*** Begin section ***
/-- The tensor power of the relabelling intertwines `glTensorRep (Fin N) k n g` with
`glTensorRep σ k n (reindexGL e g)`. [folklore] -/
private theorem congr_glTensorRep (g : GL (Fin N) k) (x : TensorPower k n (Fin N → k)) :
    PiTensorProduct.congr (fun _ : Fin n => LinearEquiv.funCongrLeft k k e.symm.toEquiv)
        (glTensorRep (Fin N) k n g x) =
      glTensorRep σ k n (reindexGL e g)
        (PiTensorProduct.congr (fun _ : Fin n => LinearEquiv.funCongrLeft k k e.symm.toEquiv) x) := by
  have h : (PiTensorProduct.congr
        (fun _ : Fin n => LinearEquiv.funCongrLeft k k e.symm.toEquiv)).toLinearMap ∘ₗ
        glTensorRep (Fin N) k n g =
      glTensorRep σ k n (reindexGL e g) ∘ₗ (PiTensorProduct.congr
        (fun _ : Fin n => LinearEquiv.funCongrLeft k k e.symm.toEquiv)).toLinearMap := by
    refine PiTensorProduct.ext (MultilinearMap.ext fun v => ?_)
    simp only [LinearMap.compMultilinearMap_apply, LinearMap.coe_comp, Function.comp_apply,
      LinearEquiv.coe_coe, glTensorRep_tprod, PiTensorProduct.congr_tprod, coe_reindexGL,
      funCongrLeft_mulVec]
  exact DFunLike.congr_fun h x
*** End section ***
#### WHAT TO PRODUCE
Supply the entire listing above again, word for word.

#### THE ANSWER
/-- The tensor power of the relabelling intertwines `glTensorRep (Fin N) k n g` with
`glTensorRep σ k n (reindexGL e g)`. [folklore] -/
private theorem congr_glTensorRep (g : GL (Fin N) k) (x : TensorPower k n (Fin N → k)) :
    PiTensorProduct.congr (fun _ : Fin n => LinearEquiv.funCongrLeft k k e.symm.toEquiv)
        (glTensorRep (Fin N) k n g x) =
      glTensorRep σ k n (reindexGL e g)
        (PiTensorProduct.congr (fun _ : Fin n => LinearEquiv.funCongrLeft k k e.symm.toEquiv) x) := by
  have h : (PiTensorProduct.congr
        (fun _ : Fin n => LinearEquiv.funCongrLeft k k e.symm.toEquiv)).toLinearMap ∘ₗ
        glTensorRep (Fin N) k n g =
      glTensorRep σ k n (reindexGL e g) ∘ₗ (PiTensorProduct.congr
        (fun _ : Fin n => LinearEquiv.funCongrLeft k k e.symm.toEquiv)).toLinearMap := by
    refine PiTensorProduct.ext (MultilinearMap.ext fun v => ?_)
    simp only [LinearMap.compMultilinearMap_apply, LinearMap.coe_comp, Function.comp_apply,
      LinearEquiv.coe_coe, glTensorRep_tprod, PiTensorProduct.congr_tprod, coe_reindexGL,
      funCongrLeft_mulVec]
  exact DFunLike.congr_fun h x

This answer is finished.